═══ Extracted entries

import Summits.AnomalousDissipation.AnomalousDissipation.Theorems.SawtoothPulseCascadeK1LocalisedCascadeKHStablePulseResponse

/-!
# K2 lane (route-2 `SawtoothPulseCascade`, crux dir `K1LocalisedCascade`): assembling one COMPONENT of the created sheet amplitudes from the four source responses

Helper file of the K2 lane (ACL item stmt-AnomalousDissipation-19491; S2-cert forced part / P1″). The created amplitudes of the stable block are
`q(θ) = ∫₀^θ P(θ−s) f(s) ds` with `P(t) = cos(ωt)·1 + (sin(ωt)/ω)·X` and `f(s) = (c₀ S₀(s), c₁ S₁(s))` (`S₀, S₁` the single-mode sources at the kink lines
`y = ¼, −¼`, `c₀ = −2κi`, `c₁ = 2κi`, `κ = 2πa`; p4's `sheetAmps`/`propagator`/`forcing`). Component `i` is
`∫₀^θ [cos(ω(θ−s))·c_i S_i(s) + (sin(ω(θ−s))/ω)·(X_{i0} c₀ S₀(s) + X_{i1} c₁ S₁(s))] ds`, so from bounds on the four basic responses
`‖∫ cos·S_j‖ ≤ Bc_j`, `‖∫ (sin/ω)·S_j‖ ≤ Bs_j` (the twelve-term bounds of `…KHSourceResponse`) one gets
`‖q_i(θ)‖ ≤ ‖c_i‖·Bc_i + ‖X_{i0}‖‖c₀‖·Bs₀ + ‖X_{i1}‖‖c₁‖·Bs₁` (`norm_component_le`, generic in continuous sources and constants).
No definitions; no statement about the crux. [folklore] [problem: turb]
-/

-- `Summit.<Summit>.<Problem>`: single-conjunct summit, the duplicate namespace segment is deliberate.
set_option linter.dupNamespace false

noncomputable section

namespace Summit.AnomalousDissipation.AnomalousDissipation.Theorems.SawtoothPulseCascade.K2PhaseBudget

open Set MeasureTheory intervalIntegral

/-- **Component assembly.** For continuous sources `S₀, S₁ : ℝ → ℂ`, constants `cᵢ, c₀, c₁, x₀, x₁ ∈ ℂ`, a continuous real kernel pair
`kc, ks` (the propagator entries `cos(ω(θ−s))`, `sin(ω(θ−s))/ω`) and `Sᵢ ∈ {S₀, S₁}` (given as a function with its own cosine bound):
`‖∫_a^b [kc·(cᵢSᵢ) + ks·(x₀(c₀S₀) + x₁(c₁S₁))]‖ ≤ ‖cᵢ‖Bcᵢ + ‖x₀‖‖c₀‖Bs₀ + ‖x₁‖‖c₁‖Bs₁`. [folklore] -/
theorem norm_component_le {kc ks : ℝ → ℝ} (hkc : Continuous kc) (hks : Continuous ks) {S₀ S₁ Si : ℝ → ℂ}
    (hS₀ : Continuous S₀) (hS₁ : Continuous S₁) (hSi : Continuous Si) (ci c₀ c₁ x₀ x₁ : ℂ) {a b Bci Bs₀ Bs₁ : ℝ}
    (hBci : ‖∫ s in a..b, (kc s : ℂ) * Si s‖ ≤ Bci) (hBs₀ : ‖∫ s in a..b, (ks s : ℂ) * S₀ s‖ ≤ Bs₀)
    (hBs₁ : ‖∫ s in a..b, (ks s : ℂ) * S₁ s‖ ≤ Bs₁) :
    ‖∫ s in a..b, ((kc s : ℂ) * (ci * Si s) + (ks s : ℂ) * (x₀ * (c₀ * S₀ s) + x₁ * (c₁ * S₁ s)))‖ ≤
      ‖ci‖ * Bci + ‖x₀‖ * ‖c₀‖ * Bs₀ + ‖x₁‖ * ‖c₁‖ * Bs₁ := by
  have ic : IntervalIntegrable (fun s => (kc s : ℂ) * Si s) volume a b :=
    ((Complex.continuous_ofReal.comp hkc).mul hSi).intervalIntegrable _ _
  have i0 : IntervalIntegrable (fun s => (ks s : ℂ) * S₀ s) volume a b :=
    ((Complex.continuous_ofReal.comp hks).mul hS₀).intervalIntegrable _ _
  have i1 : IntervalIntegrable (fun s => (ks s : ℂ) * S₁ s) volume a b :=
    ((Complex.continuous_ofReal.comp hks).mul hS₁).intervalIntegrable _ _
  have hpt : ∀ s : ℝ, (kc s : ℂ) * (ci * Si s) + (ks s : ℂ) * (x₀ * (c₀ * S₀ s) + x₁ * (c₁ * S₁ s)) =
      ci * ((kc s : ℂ) * Si s) + (x₀ * c₀) * ((ks s : ℂ) * S₀ s) + (x₁ * c₁) * ((ks s : ℂ) * S₁ s) := by
    intro s; ring
  simp_rw [hpt]
  rw [intervalIntegral.integral_add ((ic.const_mul _).add (i0.const_mul _)) (i1.const_mul _),
    intervalIntegral.integral_add (ic.const_mul _) (i0.const_mul _), intervalIntegral.integral_const_mul,
    intervalIntegral.integral_const_mul, intervalIntegral.integral_const_mul]
  calc _ ≤ ‖ci * ∫ s in a..b, (kc s : ℂ) * Si s‖ + ‖x₀ * c₀ * ∫ s in a..b, (ks s : ℂ) * S₀ s‖ +
        ‖x₁ * c₁ * ∫ s in a..b, (ks s : ℂ) * S₁ s‖ := norm_add₃_le
    _ ≤ ‖ci‖ * Bci + ‖x₀‖ * ‖c₀‖ * Bs₀ + ‖x₁‖ * ‖c₁‖ * Bs₁ := by
        rw [norm_mul, norm_mul, norm_mul, norm_mul, norm_mul]
        gcongr

/-- The same with the roles of the kink lines read off for component `0` (`Sᵢ = S₀`, `cᵢ = c₀`) — a restatement for convenience. [folklore] -/
theorem norm_component_zero_le {kc ks : ℝ → ℝ} (hkc : Continuous kc) (hks : Continuous ks) {S₀ S₁ : ℝ → ℂ}
    (hS₀ : Continuous S₀) (hS₁ : Continuous S₁) (c₀ c₁ x₀ x₁ : ℂ) {a b Bc₀ Bs₀ Bs₁ : ℝ}
    (hBc₀ : ‖∫ s in a..b, (kc s : ℂ) * S₀ s‖ ≤ Bc₀) (hBs₀ : ‖∫ s in a..b, (ks s : ℂ) * S₀ s‖ ≤ Bs₀)
    (hBs₁ : ‖∫ s in a..b, (ks s : ℂ) * S₁ s‖ ≤ Bs₁) :
    ‖∫ s in a..b, ((kc s : ℂ) * (c₀ * S₀ s) + (ks s : ℂ) * (x₀ * (c₀ * S₀ s) + x₁ * (c₁ * S₁ s)))‖ ≤
      ‖c₀‖ * Bc₀ + ‖x₀‖ * ‖c₀‖ * Bs₀ + ‖x₁‖ * ‖c₁‖ * Bs₁ :=
  norm_component_le hkc hks hS₀ hS₁ hS₀ c₀ c₀ c₁ x₀ x₁ hBc₀ hBs₀ hBs₁

/-- Component `1` (`Sᵢ = S₁`, `cᵢ = c₁`). [folklore] -/
theorem norm_component_one_le {kc ks : ℝ → ℝ} (hkc : Continuous kc) (hks : Continuous ks) {S₀ S₁ : ℝ → ℂ}
    (hS₀ : Continuous S₀) (hS₁ : Continuous S₁) (c₀ c₁ x₀ x₁ : ℂ) {a b Bc₁ Bs₀ Bs₁ : ℝ}
    (hBc₁ : ‖∫ s in a..b, (kc s : ℂ) * S₁ s‖ ≤ Bc₁) (hBs₀ : ‖∫ s in a..b, (ks s : ℂ) * S₀ s‖ ≤ Bs₀)
    (hBs₁ : ‖∫ s in a..b, (ks s : ℂ) * S₁ s‖ ≤ Bs₁) :
    ‖∫ s in a..b, ((kc s : ℂ) * (c₁ * S₁ s) + (ks s : ℂ) * (x₀ * (c₀ * S₀ s) + x₁ * (c₁ * S₁ s)))‖ ≤
      ‖c₁‖ * Bc₁ + ‖x₀‖ * ‖c₀‖ * Bs₀ + ‖x₁‖ * ‖c₁‖ * Bs₁ :=
  norm_component_le hkc hks hS₀ hS₁ hS₁ c₁ c₀ c₁ x₀ x₁ hBc₁ hBs₀ hBs₁

end Summit.AnomalousDissipation.AnomalousDissipation.Theorems.SawtoothPulseCascade.K2PhaseBudget

end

══════

About this task:
Take the stretch of lines above from the one containing "open Set MeasureTheory intervalIntegral" through the one containing "simp_rw [hpt]" and repeat it exactly, adding no other line.

Solution for this problem:
open Set MeasureTheory intervalIntegral

/-- **Component assembly.** For continuous sources `S₀, S₁ : ℝ → ℂ`, constants `cᵢ, c₀, c₁, x₀, x₁ ∈ ℂ`, a continuous real kernel pair
`kc, ks` (the propagator entries `cos(ω(θ−s))`, `sin(ω(θ−s))/ω`) and `Sᵢ ∈ {S₀, S₁}` (given as a function with its own cosine bound):
`‖∫_a^b [kc·(cᵢSᵢ) + ks·(x₀(c₀S₀) + x₁(c₁S₁))]‖ ≤ ‖cᵢ‖Bcᵢ + ‖x₀‖‖c₀‖Bs₀ + ‖x₁‖‖c₁‖Bs₁`. [folklore] -/
theorem norm_component_le {kc ks : ℝ → ℝ} (hkc : Continuous kc) (hks : Continuous ks) {S₀ S₁ Si : ℝ → ℂ}
    (hS₀ : Continuous S₀) (hS₁ : Continuous S₁) (hSi : Continuous Si) (ci c₀ c₁ x₀ x₁ : ℂ) {a b Bci Bs₀ Bs₁ : ℝ}
    (hBci : ‖∫ s in a..b, (kc s : ℂ) * Si s‖ ≤ Bci) (hBs₀ : ‖∫ s in a..b, (ks s : ℂ) * S₀ s‖ ≤ Bs₀)
    (hBs₁ : ‖∫ s in a..b, (ks s : ℂ) * S₁ s‖ ≤ Bs₁) :
    ‖∫ s in a..b, ((kc s : ℂ) * (ci * Si s) + (ks s : ℂ) * (x₀ * (c₀ * S₀ s) + x₁ * (c₁ * S₁ s)))‖ ≤
      ‖ci‖ * Bci + ‖x₀‖ * ‖c₀‖ * Bs₀ + ‖x₁‖ * ‖c₁‖ * Bs₁ := by
  have ic : IntervalIntegrable (fun s => (kc s : ℂ) * Si s) volume a b :=
    ((Complex.continuous_ofReal.comp hkc).mul hSi).intervalIntegrable _ _
  have i0 : IntervalIntegrable (fun s => (ks s : ℂ) * S₀ s) volume a b :=
    ((Complex.continuous_ofReal.comp hks).mul hS₀).intervalIntegrable _ _
  have i1 : IntervalIntegrable (fun s => (ks s : ℂ) * S₁ s) volume a b :=
    ((Complex.continuous_ofReal.comp hks).mul hS₁).intervalIntegrable _ _
  have hpt : ∀ s : ℝ, (kc s : ℂ) * (ci * Si s) + (ks s : ℂ) * (x₀ * (c₀ * S₀ s) + x₁ * (c₁ * S₁ s)) =
      ci * ((kc s : ℂ) * Si s) + (x₀ * c₀) * ((ks s : ℂ) * S₀ s) + (x₁ * c₁) * ((ks s : ℂ) * S₁ s) := by
    intro s; ring
  simp_rw [hpt]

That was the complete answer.